> _TASK DIRECTIONS_
Give back a single figure: the number of lines in the entries below that contain "BertiniFiniteMorphism".

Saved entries
import Literature.AlgebraicGeometry.HodgeTheory.BertiniFiniteMorphism
import Literature.AlgebraicGeometry.HodgeTheory.FiniteMorphismHyperplaneSections
import Literature.AlgebraicGeometry.Motives.InvariantFiniteMorphism
import Literature.AlgebraicGeometry.Hyperkaehler.K3HilbertSquareTypeNonsymplecticOrder23
import HarnessLib

/-!
# Smooth hyperplane sections STABLE under an automorphism of finite order (equivariant Bertini),
# and the stable threefold sections of the Boissière–Camere–Mongardi–Sarti fourfold

Topic `Literature/AlgebraicGeometry/HodgeTheory` (theorems only; no definitions, no named facts).

**Equivariant Bertini.** Let `X` be a smooth projective complex variety of dimension `n + 1 ≥ 2`
and `f` an automorphism of `X` of finite order `m`. The classical argument (Mumford, *Abelian
Varieties* §7: the sections `∏_{g} g^*F` are invariant and base-point free, so they define a FINITE
invariant morphism `φ : X → ℙᴸ`, through `X/⟨f⟩`; Hartshorne III Cor. 10.9 with Rem. 10.9.1 and
III Cor. 7.9: the general member of a base-point-free ample linear system on a smooth projective
variety is smooth and irreducible) gives smooth `f`-STABLE hypersurface sections `Y = φ⁻¹(H) ⊂ X`,
and the Lefschetz hyperplane theorem holds for them since `X ∖ Y = φ⁻¹(ℙᴸ ∖ H)` is affine
(Lazarsfeld, *Positivity* I, Thm. 3.1.1 / Rem. 3.1.2). Assembled here from the tree:

* `Motives.exists_isFinite_comp_eq_of_pow_eq_one` (`Motives/InvariantFiniteMorphism`): a finite
  `φ : X ⟶ ℙᴸ_ℂ` with `f ≫ φ = φ` (norm map of `fⁱ ≫ ι`);
* the NAMED FACT `Hartshorne1977_bertini_finiteMorphism` (`HodgeTheory/BertiniFiniteMorphism`), taken
  as a hypothesis `(h : Hartshorne1977_bertini_finiteMorphism)`: the very general member
  `Y_s = φ⁻¹(H_s)` is smooth projective of dimension `n`;
* `FiniteMorphismSection.*` (`HodgeTheory/FiniteMorphismHyperplaneSections`): `Y_s ⟶ X` is a closed
  immersion, weak Lefschetz (`Hᵏ(X) ⥲ Hᵏ(Y_s)` for `k < n`, injective for `k = n`), and the
  restriction `g_s : Y_s ⟶ Y_s` of `f`, of order dividing `m`.

Result: `eventually_smooth_stable_section` (for all `s` in a residual subset of `(ℙᴸ)^*(ℂ)`) and
`exists_smooth_stable_section`.

**The BCMS instance** (cell `hodge-nonav`, planner route memo ROUTE-P1X, chapter EXT, row EX11:
smooth projective THREEFOLDS `Y` with `h^{2,0}(Y) = 1` and an automorphism of finite order `m` on
`T²(Y)` with `φ(m) = dim T²(Y)_ℚ`; LIT-DOSSIER §65: the known instances are one Lefschetz step away
from hyperkähler fourfolds with a non-symplectic automorphism). Granted in addition the NAMED FACT
`Hyperkaehler.BCMS2016_K3HilbertSquareType_nonsymplecticAutomorphism_order23` (Boissière–Camere–
Mongardi–Sarti 2016, Thm. 1.1: a `K3^[2]`-type fourfold `X` with an automorphism `f` of order `23`,
`ρ(X) = 1`, `f^*` of order `23` on `H²` with `Inv(f) = NS(X)`):
`BCMS2016_….exists_stable_threefold_section` — there is a smooth projective THREEFOLD `Y ↪ X`,
stable under `f`, with `g = f|_Y` of order dividing `23`, `ι^* : H²(X(ℂ); ℂ) ⥲ H²(Y(ℂ); ℂ)`
(and `Hᵏ`, `k ≤ 2`) bijective and `g`-equivariant, `H³(X) → H³(Y)` injective, `b₂(Y) = 23`; all the
printed properties of `(X, f)` are carried along. The Hodge-theoretic transfer (`h^{2,0}(Y) = 1`,
`ρ(Y) = 1`, the eigenvalues of `g^*` on `T²(Y)`) is the Lefschetz-transfer step of the route memo
(compatibility of `ι^*` with Hodge types, `IsOfHodgeType.map_of_isSmoothProjective`) and is NOT done
here.

## References

* [Hartshorne1977] R. Hartshorne, *Algebraic Geometry*, III Cor. 10.9, Rem. 10.9.1, III Cor. 7.9.
* [MumfordAV1970] D. Mumford, *Abelian Varieties*, §7 Thm. p. 66 and Remark p. 69.
* [Lazarsfeld2004PositivityI] R. Lazarsfeld, *Positivity in Algebraic Geometry I*, Thm. 3.1.1,
  Rem. 3.1.2.
* [BoissiereCamereMongardiSarti2016] S. Boissière, C. Camere, G. Mongardi, A. Sarti, IMRN 2016,
  Thm. 1.1 = Thm. 6.1.
-/

noncomputable section

open CategoryTheory AlgebraicGeometry Filter Topology
open Literature.AlgebraicGeometry.Motives Literature.AlgebraicGeometry.Motives.UniversalHyperplaneSection

namespace Literature.AlgebraicGeometry.HodgeTheory

/-! ### §1 Equivariant Bertini -/

/-- **Equivariant Bertini (very general form).** Granted Bertini for finite morphisms: for `X` smooth
projective over `ℂ` of dimension `n + 1 ≥ 2` and `f : X ⟶ X` with `fᵐ = 1` (`m ≥ 1`), there is a
finite `f`-invariant `φ : X ⟶ ℙᴸ_ℂ` such that for all `s` in a residual subset of `(ℙᴸ)^*(ℂ)` the
member `Y_s = φ⁻¹(H_s)` is a smooth projective variety of dimension `n`, `ι_s : Y_s ⟶ X` is a closed
immersion with `Hᵏ(X(ℂ); ℂ) → Hᵏ(Y_s(ℂ); ℂ)` bijective for `k < n` and injective for `k = n`, and
`f` restricts to `g_s : Y_s ⟶ Y_s` (`g_s ≫ ι_s = ι_s ≫ f`) with `g_sᵐ = 1`.
[cite: Hartshorne1977, III Cor. 10.9 and Rem. 10.9.1] [cite: MumfordAV1970, §7 Thm. p. 66 and Remark p. 69] [cite: Lazarsfeld2004PositivityI, Thm. 3.1.1 and Rem. 3.1.2] -/
theorem eventually_smooth_stable_section (h : Hartshorne1977_bertini_finiteMorphism) {n : ℕ}
    {X : SchemeOver ℂ} (hX : IsSmoothProjective (n + 1) X) (hn : 1 ≤ n) (f : X ⟶ X) {m : ℕ}
    (hm : 0 < m) (hf : End.of f ^ m = 1) :
    ∃ (L : ℕ) (φ : X ⟶ projectiveSpace L ℂ), IsFinite φ.left ∧ f ≫ φ = φ ∧
      ∀ᶠ s in residual (ComplexPoints (dualProjectiveSpace L ℂ)),
        IsSmoothProjective n (fiberOver (proj L φ) s) ∧
        IsClosedImmersion (fiberι (proj L φ) s ≫ toX L φ).left ∧
        (∀ k < n, Function.Bijective (complexBetti.map (fiberι (proj L φ) s ≫ toX L φ) k)) ∧
        Function.Injective (complexBetti.map (fiberι (proj L φ) s ≫ toX L φ) n) ∧
        ∃ g : fiberOver (proj L φ) s ⟶ fiberOver (proj L φ) s,
          g ≫ (fiberι (proj L φ) s ≫ toX L φ) = (fiberι (proj L φ) s ≫ toX L φ) ≫ f ∧
            End.of g ^ m = 1 := by
  obtain ⟨L, φ, hfin, hinv⟩ := hX.exists_isFinite_comp_eq_of_pow_eq_one f hm hf
  refine ⟨L, φ, hfin, hinv, ?_⟩
  haveI := hfin
  haveI : LocallyOfFiniteType X.hom := locallyOfFiniteType_of_isSmoothProjective hX
  filter_upwards [h.eventually_residual_mem_universalSmoothLocus hX hn φ] with s hs
  exact ⟨hs, FiniteMorphismSection.isClosedImmersion_fiberι_toX_left φ s,
    fun k hk ↦ FiniteMorphismSection.bijective_complexBettiMap_fiberι_toX_of_lt φ s hX hs hk,
    FiniteMorphismSection.injective_complexBettiMap_fiberι_toX φ s hX hs le_rfl,
    FiniteMorphismSection.exists_restrict_fiberOver_pow_eq_one φ s f hinv hf⟩

/-- **Equivariant Bertini (existence form).** Granted Bertini for finite morphisms: a smooth
projective complex variety `X` of dimension `n + 1 ≥ 2` with an automorphism `f` of finite order
`m` has a smooth projective closed subvariety `ι : Y ↪ X` of dimension `n`, STABLE under `f`
(`g ≫ ι = ι ≫ f`, `gᵐ = 1`), with `Hᵏ(X(ℂ); ℂ) → Hᵏ(Y(ℂ); ℂ)` bijective for `k < n` and injective
for `k = n` — a general member of the base-point-free ample system of `f`-invariant sections.
[cite: Hartshorne1977, III Cor. 10.9 and Rem. 10.9.1] [cite: MumfordAV1970, §7 Thm. p. 66 and Remark p. 69] [cite: Lazarsfeld2004PositivityI, Thm. 3.1.1 and Rem. 3.1.2] -/
theorem exists_smooth_stable_section (h : Hartshorne1977_bertini_finiteMorphism) {n : ℕ}
    {X : SchemeOver ℂ} (hX : IsSmoothProjective (n + 1) X) (hn : 1 ≤ n) (f : X ⟶ X) {m : ℕ}
    (hm : 0 < m) (hf : End.of f ^ m = 1) :
    ∃ (Y : SchemeOver ℂ) (ι : Y ⟶ X) (g : Y ⟶ Y), IsSmoothProjective n Y ∧
      IsClosedImmersion ι.left ∧ g ≫ ι = ι ≫ f ∧ End.of g ^ m = 1 ∧
      (∀ k < n, Function.Bijective (complexBetti.map ι k)) ∧
      Function.Injective (complexBetti.map ι n) := by
  obtain ⟨L, φ, -, -, hev⟩ := eventually_smooth_stable_section h hX hn f hm hf
  haveI := residual_dualProjectiveSpace_neBot L
  obtain ⟨s, hY, hcl, hbij, hinj, g, hg, hgm⟩ := hev.exists
  exact ⟨_, _, g, hY, hcl, hg, hgm, hbij, hinj⟩

/-- **Equivariant H² Lefschetz sections of fourfolds** — the consumer shape
`HodgeNonAV.P1Z.EquivariantH2LefschetzSection` of the cell's route memo ROUTE-P1Z (chapter L-SEC),
granted Bertini for finite morphisms: every smooth projective complex FOURFOLD `M` with `σ : M ⟶ M`,
`σᵏ = 1` (`k ≥ 1`), has a smooth projective THREEFOLD `ι : Y ⟶ M` stable under `σ`
(`τ ≫ ι = ι ≫ σ`, `τᵏ = 1`) with `ι^* : H²(M(ℂ); ℂ) → H²(Y(ℂ); ℂ)` bijective.
[cite: Hartshorne1977, III Cor. 10.9 and Rem. 10.9.1] [cite: Lazarsfeld2004PositivityI, Thm. 3.1.1 and Rem. 3.1.2] -/
theorem equivariantH2LefschetzSection_of_bertini (h : Hartshorne1977_bertini_finiteMorphism)
    ⦃M : SchemeOver ℂ⦄ (hM : IsSmoothProjective 4 M) (σ : M ⟶ M) (k : ℕ) (hk : 1 ≤ k)
    (hσ : End.of σ ^ k = 1) :
    ∃ (Y : SchemeOver ℂ) (ι : Y ⟶ M) (τ : Y ⟶ Y), IsSmoothProjective 3 Y ∧ τ ≫ ι = ι ≫ σ ∧
      End.of τ ^ k = 1 ∧ Function.Bijective (complexBetti.map ι (2 * 1)) := by
  obtain ⟨Y, ι, τ, hY, -, hτ, hτk, hbij, -⟩ :=
    exists_smooth_stable_section h (n := 3) hM (by norm_num) σ hk hσ
  exact ⟨Y, ι, τ, hY, hτ, hτk, hbij 2 (by norm_num)⟩

/-! ### §2 The stable threefold sections of the BCMS fourfold -/

/-- Cohomological equivariance of a restriction: `g ≫ ι = ι ≫ f` gives `f^* ≫ ι^* = ι^* ≫ g^*` on
`Hᵏ(–(ℂ); ℂ)`. [cite: VoisinHodgeII2003, §2.3.1] -/
theorem complexBetti_map_comp_of_restrict {X Y : SchemeOver ℂ} (ι : Y ⟶ X) (g : Y ⟶ Y) (f : X ⟶ X)
    (hg : g ≫ ι = ι ≫ f) (k : ℕ) :
    complexBetti.map f k ≫ complexBetti.map ι k = complexBetti.map ι k ≫ complexBetti.map g k := by
  rw [← complexBetti.map_comp, ← complexBetti.map_comp, hg]

/-- **A smooth projective `f`-stable THREEFOLD section of the Boissière–Camere–Mongardi–Sarti
fourfold.** Granted the two named facts (BCMS 2016 Thm. 1.1; Bertini for finite morphisms): there
are a smooth projective complex fourfold `X` of `K3^[2]`-type with an automorphism `f` of order `23`
having all the printed properties (`f^*` multiplies `H^{2,0}(X)` by a primitive `23`-rd root of
unity, `b₂(X) = 23`, `ρ(X) = 1`, `Inv(f^*) ⊗ ℂ = N¹H²(X(ℂ); ℂ)`, every primitive `23`-rd root of unity
an eigenvalue of `f^*` on `H²` of multiplicity one), AND a smooth projective threefold `Y` with a
closed immersion `ι : Y ⟶ X`, stable under `f` — `g ≫ ι = ι ≫ f` with `g²³ = 1` — such that
`ι^* : Hᵏ(X(ℂ); ℂ) → Hᵏ(Y(ℂ); ℂ)` is bijective for `k ≤ 2` and injective for `k = 3`, `f^* ≫ ι^* =
ι^* ≫ g^*` on `H²`, and `b₂(Y) = 23`. (The Lefschetz transfer of the Hodge-theoretic data —
`h^{2,0}(Y) = 1`, `ρ(Y) = 1`, `g^*` of order `23` on `T²(Y)` of rank `22 = φ(23)` — is not done here.)
[cite: BoissiereCamereMongardiSarti2016, Thm. 1.1 and Thm. 6.1] [cite: Hartshorne1977, III Cor. 10.9 and Rem. 10.9.1] [cite: Lazarsfeld2004PositivityI, Thm. 3.1.1] -/
theorem _root_.Literature.AlgebraicGeometry.Hyperkaehler.BCMS2016_K3HilbertSquareType_nonsymplecticAutomorphism_order23.exists_stable_threefold_section
    (hT : Hyperkaehler.BCMS2016_K3HilbertSquareType_nonsymplecticAutomorphism_order23)
    (h : Hartshorne1977_bertini_finiteMorphism) :
    ∃ (X : SchemeOver ℂ) (f : X ⟶ X) (Y : SchemeOver ℂ) (ι : Y ⟶ X) (g : Y ⟶ Y),
      (IsSmoothProjective 4 X ∧ Hyperkaehler.IsOfK3HilbertSquareType X ∧
        End.of f ^ 23 = 1 ∧ f ≠ 𝟙 X ∧
        (∃ ζ : ℂ, IsPrimitiveRoot ζ 23 ∧
          ∀ τ : complexBetti X 2, IsOfHodgeType 4 X 2 2 0 τ → complexBetti.map f 2 τ = ζ • τ) ∧
        Module.finrank ℂ (complexBetti X 2) = 23 ∧
        Module.finrank ℂ (algebraicClasses X 1) = 1 ∧
        (∀ c : complexBetti X (2 * 1), complexBetti.map f (2 * 1) c = c ↔ c ∈ algebraicClasses X 1) ∧
        (∀ ζ : ℂ, IsPrimitiveRoot ζ 23 →
          Module.finrank ℂ (LinearMap.ker ((complexBetti.map f 2).hom - ζ • LinearMap.id)) = 1)) ∧
      IsSmoothProjective 3 Y ∧ IsClosedImmersion ι.left ∧ g ≫ ι = ι ≫ f ∧ End.of g ^ 23 = 1 ∧
      (∀ k ≤ 2, Function.Bijective (complexBetti.map ι k)) ∧
      Function.Injective (complexBetti.map ι 3) ∧
      complexBetti.map f 2 ≫ complexBetti.map ι 2 = complexBetti.map ι 2 ≫ complexBetti.map g 2 ∧
      Module.finrank ℂ (complexBetti Y 2) = 23 := by
  obtain ⟨X, f, hX, hK3, h23, hne, hζ, hb2, hρ, hfix, hmult⟩ := hT
  obtain ⟨Y, ι, g, hY, hcl, hg, hgm, hbij, hinj⟩ :=
    exists_smooth_stable_section h (n := 3) hX (by norm_num) f (by norm_num) h23
  refine ⟨X, f, Y, ι, g, ⟨hX, hK3, h23, hne, hζ, hb2, hρ, hfix, hmult⟩, hY, hcl, hg, hgm,
    fun k hk ↦ hbij k (by omega), hinj, complexBetti_map_comp_of_restrict ι g f hg 2, ?_⟩
  rw [← hb2]
  exact (LinearEquiv.ofBijective (complexBetti.map ι 2).hom (hbij 2 (by omega))).finrank_eq.symm

end Literature.AlgebraicGeometry.HodgeTheory

end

> _RESPONSE TO THIS EXERCISE_
2